Assignment:
Pull every line containing "span" from the entries.

Material provided START

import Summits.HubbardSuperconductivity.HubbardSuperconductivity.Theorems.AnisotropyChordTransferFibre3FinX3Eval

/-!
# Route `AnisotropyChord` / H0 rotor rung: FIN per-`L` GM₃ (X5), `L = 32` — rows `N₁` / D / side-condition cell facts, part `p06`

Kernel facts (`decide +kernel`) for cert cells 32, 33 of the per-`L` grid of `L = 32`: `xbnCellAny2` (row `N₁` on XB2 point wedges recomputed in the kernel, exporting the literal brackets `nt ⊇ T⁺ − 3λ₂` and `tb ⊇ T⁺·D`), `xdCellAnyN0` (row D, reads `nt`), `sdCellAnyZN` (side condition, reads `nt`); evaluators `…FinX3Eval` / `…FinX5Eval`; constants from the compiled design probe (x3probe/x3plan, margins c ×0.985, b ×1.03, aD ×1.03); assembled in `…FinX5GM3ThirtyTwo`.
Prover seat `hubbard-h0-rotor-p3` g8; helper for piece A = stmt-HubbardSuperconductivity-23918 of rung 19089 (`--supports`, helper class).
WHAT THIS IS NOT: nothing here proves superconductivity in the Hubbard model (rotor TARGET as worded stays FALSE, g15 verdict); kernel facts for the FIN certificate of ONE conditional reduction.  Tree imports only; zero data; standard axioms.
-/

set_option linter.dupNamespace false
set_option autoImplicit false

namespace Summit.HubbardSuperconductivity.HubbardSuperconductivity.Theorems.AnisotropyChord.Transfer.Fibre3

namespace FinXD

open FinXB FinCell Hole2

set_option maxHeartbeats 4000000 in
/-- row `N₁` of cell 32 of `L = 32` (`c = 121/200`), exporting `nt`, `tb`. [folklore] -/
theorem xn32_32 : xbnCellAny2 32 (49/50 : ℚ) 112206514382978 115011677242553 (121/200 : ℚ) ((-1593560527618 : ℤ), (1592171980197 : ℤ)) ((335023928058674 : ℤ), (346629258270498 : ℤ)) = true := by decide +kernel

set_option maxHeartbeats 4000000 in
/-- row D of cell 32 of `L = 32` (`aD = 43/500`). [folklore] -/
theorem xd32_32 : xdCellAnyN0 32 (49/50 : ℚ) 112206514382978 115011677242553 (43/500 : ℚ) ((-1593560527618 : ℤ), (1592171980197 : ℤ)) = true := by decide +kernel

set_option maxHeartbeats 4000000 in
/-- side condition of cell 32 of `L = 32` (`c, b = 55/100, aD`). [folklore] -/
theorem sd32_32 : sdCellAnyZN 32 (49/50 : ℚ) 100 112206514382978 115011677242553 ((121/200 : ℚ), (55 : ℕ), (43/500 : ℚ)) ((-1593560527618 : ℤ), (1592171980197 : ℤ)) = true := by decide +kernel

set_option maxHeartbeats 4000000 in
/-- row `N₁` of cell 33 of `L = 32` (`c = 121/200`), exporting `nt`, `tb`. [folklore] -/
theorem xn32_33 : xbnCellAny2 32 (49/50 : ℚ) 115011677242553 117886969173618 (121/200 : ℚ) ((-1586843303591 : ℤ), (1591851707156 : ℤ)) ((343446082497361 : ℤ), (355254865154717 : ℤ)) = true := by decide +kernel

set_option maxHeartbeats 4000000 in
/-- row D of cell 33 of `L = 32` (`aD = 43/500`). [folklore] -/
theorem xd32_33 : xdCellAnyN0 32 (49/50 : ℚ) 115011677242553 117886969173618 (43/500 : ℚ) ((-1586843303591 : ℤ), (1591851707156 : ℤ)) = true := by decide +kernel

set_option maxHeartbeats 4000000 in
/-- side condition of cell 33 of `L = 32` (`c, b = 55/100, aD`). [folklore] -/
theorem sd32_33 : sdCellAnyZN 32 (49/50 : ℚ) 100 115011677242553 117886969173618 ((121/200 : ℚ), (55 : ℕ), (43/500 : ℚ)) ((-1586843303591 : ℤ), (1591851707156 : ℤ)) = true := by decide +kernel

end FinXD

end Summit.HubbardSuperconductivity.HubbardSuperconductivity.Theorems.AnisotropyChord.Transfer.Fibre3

Material provided END
Material provided START

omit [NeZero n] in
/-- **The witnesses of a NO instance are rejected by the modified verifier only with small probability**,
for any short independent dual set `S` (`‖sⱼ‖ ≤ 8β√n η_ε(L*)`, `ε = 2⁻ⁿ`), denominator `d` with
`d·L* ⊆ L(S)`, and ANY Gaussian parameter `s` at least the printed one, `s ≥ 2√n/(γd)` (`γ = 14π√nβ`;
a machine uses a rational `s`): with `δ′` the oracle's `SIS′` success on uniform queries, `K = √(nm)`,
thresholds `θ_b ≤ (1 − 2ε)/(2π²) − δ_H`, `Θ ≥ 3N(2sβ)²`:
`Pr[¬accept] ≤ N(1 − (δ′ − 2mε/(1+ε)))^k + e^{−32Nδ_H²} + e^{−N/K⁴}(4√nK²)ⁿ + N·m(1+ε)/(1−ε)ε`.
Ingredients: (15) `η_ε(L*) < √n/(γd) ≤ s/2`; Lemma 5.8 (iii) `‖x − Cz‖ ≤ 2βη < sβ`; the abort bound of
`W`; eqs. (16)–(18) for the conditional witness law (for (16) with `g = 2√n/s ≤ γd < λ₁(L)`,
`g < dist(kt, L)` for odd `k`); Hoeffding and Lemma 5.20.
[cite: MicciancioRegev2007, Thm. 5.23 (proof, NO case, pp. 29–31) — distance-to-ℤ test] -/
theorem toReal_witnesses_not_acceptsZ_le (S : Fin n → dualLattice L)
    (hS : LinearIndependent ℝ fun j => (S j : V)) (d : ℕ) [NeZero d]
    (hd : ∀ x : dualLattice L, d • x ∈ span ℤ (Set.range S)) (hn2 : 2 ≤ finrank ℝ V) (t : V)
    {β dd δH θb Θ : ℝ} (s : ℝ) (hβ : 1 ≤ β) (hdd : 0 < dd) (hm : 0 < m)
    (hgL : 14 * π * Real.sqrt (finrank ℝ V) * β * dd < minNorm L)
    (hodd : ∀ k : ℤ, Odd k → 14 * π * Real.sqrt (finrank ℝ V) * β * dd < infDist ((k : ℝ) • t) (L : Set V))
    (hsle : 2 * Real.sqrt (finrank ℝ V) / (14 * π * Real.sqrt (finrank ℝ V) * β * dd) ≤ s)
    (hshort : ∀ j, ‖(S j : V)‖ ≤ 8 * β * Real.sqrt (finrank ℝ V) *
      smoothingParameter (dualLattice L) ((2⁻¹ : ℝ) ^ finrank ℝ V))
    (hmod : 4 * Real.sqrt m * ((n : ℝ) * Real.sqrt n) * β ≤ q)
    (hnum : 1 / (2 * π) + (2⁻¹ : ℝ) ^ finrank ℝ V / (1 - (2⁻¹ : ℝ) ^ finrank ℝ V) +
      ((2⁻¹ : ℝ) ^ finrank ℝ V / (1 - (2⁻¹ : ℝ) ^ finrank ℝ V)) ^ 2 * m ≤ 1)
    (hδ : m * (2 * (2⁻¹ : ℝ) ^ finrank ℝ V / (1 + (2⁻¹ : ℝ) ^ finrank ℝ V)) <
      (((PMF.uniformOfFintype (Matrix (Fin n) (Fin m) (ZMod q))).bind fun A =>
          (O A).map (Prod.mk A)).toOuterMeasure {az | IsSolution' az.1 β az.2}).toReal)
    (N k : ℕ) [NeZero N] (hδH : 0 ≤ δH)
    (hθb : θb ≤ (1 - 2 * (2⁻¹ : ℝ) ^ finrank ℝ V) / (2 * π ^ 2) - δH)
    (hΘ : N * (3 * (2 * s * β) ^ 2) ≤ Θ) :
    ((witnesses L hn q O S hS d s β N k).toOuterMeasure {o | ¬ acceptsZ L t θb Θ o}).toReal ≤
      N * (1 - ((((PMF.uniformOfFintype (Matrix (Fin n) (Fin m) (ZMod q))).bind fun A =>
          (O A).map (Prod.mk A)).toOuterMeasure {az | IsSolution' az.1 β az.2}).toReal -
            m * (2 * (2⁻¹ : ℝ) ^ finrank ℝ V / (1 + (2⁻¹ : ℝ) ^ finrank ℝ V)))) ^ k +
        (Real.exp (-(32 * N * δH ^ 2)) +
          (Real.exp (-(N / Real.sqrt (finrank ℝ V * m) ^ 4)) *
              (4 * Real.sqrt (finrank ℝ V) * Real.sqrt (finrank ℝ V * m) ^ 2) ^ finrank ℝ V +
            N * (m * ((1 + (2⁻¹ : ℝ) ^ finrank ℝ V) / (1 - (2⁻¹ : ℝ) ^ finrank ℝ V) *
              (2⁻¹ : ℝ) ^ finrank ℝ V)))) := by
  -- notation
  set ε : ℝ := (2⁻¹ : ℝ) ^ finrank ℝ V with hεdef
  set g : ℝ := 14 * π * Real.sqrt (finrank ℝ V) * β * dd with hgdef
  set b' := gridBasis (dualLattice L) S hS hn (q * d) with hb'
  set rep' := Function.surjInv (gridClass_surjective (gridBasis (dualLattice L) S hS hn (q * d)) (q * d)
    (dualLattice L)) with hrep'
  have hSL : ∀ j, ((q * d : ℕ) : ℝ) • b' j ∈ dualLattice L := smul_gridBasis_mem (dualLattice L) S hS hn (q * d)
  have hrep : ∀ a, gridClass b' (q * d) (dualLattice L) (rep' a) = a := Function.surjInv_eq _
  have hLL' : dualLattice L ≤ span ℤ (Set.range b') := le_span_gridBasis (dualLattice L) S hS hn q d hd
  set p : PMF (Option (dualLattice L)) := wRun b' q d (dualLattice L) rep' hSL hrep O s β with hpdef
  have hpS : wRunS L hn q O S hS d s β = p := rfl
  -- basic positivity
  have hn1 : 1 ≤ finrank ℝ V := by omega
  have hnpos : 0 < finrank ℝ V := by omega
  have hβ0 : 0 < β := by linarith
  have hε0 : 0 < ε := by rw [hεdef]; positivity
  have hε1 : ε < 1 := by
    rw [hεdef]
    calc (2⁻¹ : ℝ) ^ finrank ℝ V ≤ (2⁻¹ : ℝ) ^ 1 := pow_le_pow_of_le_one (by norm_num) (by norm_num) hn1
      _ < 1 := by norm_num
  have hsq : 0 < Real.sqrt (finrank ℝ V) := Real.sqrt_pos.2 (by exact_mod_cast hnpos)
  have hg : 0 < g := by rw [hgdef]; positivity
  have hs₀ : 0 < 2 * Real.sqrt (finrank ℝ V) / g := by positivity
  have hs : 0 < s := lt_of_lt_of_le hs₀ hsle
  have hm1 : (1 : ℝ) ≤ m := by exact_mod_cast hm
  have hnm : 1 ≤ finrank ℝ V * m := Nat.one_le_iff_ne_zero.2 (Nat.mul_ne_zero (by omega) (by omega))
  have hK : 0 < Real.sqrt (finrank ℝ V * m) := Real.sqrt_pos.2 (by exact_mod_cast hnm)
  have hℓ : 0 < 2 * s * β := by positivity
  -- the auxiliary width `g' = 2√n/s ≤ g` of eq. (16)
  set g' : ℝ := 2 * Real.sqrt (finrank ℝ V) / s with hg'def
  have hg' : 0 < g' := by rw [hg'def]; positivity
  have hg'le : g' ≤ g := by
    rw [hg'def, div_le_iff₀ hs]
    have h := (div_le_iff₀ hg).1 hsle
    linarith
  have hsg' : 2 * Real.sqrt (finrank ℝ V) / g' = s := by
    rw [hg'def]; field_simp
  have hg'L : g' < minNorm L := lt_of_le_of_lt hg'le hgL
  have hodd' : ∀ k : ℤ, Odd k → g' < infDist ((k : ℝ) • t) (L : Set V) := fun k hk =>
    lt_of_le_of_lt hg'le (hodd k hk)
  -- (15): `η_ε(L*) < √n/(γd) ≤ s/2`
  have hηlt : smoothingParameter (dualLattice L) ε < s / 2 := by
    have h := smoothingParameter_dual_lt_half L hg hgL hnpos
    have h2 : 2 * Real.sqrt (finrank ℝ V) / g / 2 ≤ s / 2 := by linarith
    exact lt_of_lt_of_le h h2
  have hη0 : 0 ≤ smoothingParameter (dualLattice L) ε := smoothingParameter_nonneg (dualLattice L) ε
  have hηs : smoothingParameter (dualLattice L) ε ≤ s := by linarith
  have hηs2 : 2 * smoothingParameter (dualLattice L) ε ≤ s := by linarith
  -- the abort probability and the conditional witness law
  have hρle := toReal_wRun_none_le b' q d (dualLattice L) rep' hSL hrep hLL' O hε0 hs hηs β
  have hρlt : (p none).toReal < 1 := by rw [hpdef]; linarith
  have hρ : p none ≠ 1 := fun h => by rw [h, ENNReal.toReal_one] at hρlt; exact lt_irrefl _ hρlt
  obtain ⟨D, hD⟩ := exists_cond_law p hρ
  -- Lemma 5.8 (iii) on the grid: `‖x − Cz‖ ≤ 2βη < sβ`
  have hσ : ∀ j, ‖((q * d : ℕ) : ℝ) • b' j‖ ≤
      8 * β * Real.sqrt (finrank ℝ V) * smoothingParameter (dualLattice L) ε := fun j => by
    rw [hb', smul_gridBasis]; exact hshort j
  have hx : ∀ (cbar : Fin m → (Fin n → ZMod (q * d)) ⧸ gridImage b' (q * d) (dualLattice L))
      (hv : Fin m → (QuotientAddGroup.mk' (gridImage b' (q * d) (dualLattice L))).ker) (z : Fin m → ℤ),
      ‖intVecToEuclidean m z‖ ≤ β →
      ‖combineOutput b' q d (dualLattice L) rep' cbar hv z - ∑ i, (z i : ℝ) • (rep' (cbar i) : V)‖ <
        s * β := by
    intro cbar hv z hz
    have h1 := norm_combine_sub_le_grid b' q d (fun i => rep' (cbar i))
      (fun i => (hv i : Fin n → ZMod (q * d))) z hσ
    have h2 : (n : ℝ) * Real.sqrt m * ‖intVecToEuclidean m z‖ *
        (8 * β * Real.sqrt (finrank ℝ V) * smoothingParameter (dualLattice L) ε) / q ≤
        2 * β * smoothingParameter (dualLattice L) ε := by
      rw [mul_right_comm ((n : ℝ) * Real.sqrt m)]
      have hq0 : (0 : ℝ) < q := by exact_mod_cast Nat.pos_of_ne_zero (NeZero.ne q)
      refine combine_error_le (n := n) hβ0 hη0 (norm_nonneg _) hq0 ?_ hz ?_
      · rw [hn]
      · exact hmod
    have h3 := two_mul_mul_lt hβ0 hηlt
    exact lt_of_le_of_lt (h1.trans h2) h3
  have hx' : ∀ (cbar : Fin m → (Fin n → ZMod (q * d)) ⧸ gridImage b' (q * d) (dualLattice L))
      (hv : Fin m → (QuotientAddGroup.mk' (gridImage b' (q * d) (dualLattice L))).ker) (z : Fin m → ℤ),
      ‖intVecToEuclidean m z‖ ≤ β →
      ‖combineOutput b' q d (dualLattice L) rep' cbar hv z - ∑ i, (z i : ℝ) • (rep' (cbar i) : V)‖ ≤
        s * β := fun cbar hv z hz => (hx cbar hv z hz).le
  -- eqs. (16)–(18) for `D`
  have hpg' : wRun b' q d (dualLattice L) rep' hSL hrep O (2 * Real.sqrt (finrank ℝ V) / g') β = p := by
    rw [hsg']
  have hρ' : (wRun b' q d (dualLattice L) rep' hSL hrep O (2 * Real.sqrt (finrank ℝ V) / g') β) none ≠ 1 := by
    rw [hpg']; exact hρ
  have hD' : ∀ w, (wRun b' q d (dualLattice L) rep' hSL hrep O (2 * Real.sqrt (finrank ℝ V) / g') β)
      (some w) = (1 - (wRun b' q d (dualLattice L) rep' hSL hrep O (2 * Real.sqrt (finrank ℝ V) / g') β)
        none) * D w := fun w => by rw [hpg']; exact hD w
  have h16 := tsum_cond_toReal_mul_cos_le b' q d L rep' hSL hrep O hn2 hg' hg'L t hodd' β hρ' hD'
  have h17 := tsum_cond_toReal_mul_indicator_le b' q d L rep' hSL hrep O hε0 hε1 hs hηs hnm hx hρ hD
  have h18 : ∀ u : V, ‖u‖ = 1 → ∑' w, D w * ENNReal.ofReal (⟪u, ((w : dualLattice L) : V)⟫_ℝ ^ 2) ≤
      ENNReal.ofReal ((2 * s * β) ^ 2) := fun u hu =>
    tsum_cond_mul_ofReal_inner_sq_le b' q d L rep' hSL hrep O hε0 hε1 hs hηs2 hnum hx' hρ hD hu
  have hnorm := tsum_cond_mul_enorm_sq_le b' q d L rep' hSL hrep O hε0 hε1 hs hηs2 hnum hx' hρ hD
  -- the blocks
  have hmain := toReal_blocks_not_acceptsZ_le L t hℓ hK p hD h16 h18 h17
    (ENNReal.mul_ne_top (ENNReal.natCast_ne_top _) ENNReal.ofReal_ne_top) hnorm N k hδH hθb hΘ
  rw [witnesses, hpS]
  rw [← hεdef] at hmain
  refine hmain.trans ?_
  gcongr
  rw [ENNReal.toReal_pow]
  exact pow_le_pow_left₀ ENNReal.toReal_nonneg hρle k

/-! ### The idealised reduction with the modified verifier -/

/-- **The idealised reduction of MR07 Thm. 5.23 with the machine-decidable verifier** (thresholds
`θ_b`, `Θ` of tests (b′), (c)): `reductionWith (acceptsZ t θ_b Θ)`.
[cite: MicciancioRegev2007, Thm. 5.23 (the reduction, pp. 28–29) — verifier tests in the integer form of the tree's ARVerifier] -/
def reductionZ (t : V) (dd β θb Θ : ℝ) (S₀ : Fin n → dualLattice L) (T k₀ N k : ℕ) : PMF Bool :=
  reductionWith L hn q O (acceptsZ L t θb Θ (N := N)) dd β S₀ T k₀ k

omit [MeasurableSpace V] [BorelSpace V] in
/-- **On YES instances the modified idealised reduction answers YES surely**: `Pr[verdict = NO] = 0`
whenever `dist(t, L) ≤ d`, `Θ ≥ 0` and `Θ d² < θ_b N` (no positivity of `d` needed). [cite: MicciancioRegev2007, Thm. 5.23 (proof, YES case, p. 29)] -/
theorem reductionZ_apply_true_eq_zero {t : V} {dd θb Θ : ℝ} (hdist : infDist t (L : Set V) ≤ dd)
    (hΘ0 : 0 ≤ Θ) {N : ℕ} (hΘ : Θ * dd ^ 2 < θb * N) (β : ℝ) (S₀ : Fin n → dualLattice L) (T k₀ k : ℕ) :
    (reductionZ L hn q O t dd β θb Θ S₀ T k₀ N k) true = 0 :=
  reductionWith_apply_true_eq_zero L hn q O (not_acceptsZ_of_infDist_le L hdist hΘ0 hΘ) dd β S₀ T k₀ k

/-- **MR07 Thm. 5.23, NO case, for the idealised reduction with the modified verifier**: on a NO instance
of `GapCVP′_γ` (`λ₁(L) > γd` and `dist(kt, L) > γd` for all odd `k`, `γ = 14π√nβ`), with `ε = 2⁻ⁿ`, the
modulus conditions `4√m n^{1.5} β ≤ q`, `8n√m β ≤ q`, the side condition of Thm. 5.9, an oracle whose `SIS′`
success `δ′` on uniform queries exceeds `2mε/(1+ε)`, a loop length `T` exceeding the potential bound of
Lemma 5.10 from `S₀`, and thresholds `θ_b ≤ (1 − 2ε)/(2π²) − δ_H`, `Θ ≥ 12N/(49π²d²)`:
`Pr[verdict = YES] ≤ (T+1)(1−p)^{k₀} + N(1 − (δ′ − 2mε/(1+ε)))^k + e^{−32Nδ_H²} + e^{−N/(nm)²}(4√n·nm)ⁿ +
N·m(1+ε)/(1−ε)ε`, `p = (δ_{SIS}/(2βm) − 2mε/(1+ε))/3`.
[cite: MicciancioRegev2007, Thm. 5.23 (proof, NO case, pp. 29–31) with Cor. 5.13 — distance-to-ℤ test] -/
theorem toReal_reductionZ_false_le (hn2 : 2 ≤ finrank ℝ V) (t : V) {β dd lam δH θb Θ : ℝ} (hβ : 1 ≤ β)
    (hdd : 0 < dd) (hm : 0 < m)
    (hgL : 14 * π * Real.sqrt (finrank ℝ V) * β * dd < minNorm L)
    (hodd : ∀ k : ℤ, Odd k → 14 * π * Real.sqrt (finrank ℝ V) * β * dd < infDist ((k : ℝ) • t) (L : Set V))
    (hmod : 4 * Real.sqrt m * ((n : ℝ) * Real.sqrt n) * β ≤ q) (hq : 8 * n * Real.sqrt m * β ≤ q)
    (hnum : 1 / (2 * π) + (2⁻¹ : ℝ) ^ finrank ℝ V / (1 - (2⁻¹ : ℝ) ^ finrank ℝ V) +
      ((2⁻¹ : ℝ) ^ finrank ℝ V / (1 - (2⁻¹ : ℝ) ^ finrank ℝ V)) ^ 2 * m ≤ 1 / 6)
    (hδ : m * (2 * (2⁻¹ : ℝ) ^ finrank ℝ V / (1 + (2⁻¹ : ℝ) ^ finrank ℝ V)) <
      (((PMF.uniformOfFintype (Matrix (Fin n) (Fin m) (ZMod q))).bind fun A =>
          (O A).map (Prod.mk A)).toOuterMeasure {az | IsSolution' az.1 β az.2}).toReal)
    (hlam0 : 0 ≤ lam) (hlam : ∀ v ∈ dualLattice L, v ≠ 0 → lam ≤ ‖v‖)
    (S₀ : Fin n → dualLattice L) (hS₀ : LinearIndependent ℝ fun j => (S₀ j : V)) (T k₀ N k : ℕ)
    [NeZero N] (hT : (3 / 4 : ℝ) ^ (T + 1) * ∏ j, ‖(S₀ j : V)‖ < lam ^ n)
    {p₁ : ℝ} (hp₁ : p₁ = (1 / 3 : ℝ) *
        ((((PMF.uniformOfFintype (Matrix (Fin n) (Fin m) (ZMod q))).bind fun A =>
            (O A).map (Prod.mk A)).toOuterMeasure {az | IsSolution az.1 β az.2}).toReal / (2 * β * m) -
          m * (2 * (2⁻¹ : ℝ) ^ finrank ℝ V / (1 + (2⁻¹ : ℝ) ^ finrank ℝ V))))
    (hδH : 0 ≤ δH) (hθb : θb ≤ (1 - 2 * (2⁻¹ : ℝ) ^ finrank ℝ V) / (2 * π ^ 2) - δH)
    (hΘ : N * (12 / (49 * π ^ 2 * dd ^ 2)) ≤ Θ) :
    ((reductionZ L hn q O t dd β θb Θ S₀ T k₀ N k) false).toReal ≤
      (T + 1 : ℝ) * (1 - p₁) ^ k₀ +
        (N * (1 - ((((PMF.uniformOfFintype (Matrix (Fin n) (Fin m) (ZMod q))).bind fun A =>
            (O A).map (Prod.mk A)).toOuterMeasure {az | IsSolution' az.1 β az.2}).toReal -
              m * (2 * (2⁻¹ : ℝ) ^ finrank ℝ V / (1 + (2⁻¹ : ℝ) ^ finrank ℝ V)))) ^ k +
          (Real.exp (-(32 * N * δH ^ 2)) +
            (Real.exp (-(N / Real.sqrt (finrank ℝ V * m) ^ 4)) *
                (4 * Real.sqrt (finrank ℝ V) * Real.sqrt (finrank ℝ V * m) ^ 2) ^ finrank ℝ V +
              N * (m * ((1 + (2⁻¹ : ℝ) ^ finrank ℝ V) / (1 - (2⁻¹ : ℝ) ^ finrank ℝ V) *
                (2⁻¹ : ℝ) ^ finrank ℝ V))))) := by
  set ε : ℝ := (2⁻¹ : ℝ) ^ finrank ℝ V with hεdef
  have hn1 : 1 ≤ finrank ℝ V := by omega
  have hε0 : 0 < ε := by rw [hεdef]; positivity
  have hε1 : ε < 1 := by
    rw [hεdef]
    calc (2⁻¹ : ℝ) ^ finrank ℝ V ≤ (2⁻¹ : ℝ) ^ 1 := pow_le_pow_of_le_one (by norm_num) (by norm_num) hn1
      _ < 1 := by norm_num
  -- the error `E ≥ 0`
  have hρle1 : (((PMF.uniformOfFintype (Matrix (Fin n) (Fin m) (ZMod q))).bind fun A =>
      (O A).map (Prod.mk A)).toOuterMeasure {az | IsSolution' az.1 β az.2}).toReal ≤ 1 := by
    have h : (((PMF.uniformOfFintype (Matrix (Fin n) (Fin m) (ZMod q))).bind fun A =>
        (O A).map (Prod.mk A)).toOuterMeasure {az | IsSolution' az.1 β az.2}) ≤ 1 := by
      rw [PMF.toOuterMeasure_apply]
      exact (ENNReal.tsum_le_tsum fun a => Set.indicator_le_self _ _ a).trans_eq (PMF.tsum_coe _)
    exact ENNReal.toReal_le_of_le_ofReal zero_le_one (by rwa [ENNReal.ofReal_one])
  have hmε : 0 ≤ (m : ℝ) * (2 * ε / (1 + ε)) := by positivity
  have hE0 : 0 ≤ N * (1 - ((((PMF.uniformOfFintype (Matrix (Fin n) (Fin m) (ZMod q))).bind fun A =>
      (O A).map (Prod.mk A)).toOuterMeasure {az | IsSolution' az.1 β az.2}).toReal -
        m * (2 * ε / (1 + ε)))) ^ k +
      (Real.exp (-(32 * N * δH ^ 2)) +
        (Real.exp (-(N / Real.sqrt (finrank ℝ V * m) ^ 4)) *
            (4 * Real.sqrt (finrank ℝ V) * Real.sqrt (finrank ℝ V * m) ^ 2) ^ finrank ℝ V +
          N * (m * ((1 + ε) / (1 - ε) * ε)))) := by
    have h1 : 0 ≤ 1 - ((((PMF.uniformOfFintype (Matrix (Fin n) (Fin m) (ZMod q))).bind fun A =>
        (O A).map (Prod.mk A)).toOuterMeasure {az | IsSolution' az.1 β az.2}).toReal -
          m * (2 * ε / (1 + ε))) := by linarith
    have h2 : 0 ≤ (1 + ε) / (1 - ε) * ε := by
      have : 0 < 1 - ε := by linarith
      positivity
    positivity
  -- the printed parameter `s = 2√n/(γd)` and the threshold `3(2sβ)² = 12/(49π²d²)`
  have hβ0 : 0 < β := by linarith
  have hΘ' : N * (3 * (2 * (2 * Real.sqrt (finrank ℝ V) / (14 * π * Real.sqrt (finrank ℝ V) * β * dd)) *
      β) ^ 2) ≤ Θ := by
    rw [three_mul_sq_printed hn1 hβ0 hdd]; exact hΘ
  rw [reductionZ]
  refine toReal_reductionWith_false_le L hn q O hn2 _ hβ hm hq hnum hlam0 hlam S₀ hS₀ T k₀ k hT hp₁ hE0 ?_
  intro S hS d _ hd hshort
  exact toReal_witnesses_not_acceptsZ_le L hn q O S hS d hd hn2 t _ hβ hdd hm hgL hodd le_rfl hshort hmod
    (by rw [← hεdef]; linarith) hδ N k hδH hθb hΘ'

Material provided END

Answer box:
    (hd : ∀ x : dualLattice L, d • x ∈ span ℤ (Set.range S)) (hn2 : 2 ≤ finrank ℝ V) (t : V)
  have hLL' : dualLattice L ≤ span ℤ (Set.range b') := le_span_gridBasis (dualLattice L) S hS hn q d hd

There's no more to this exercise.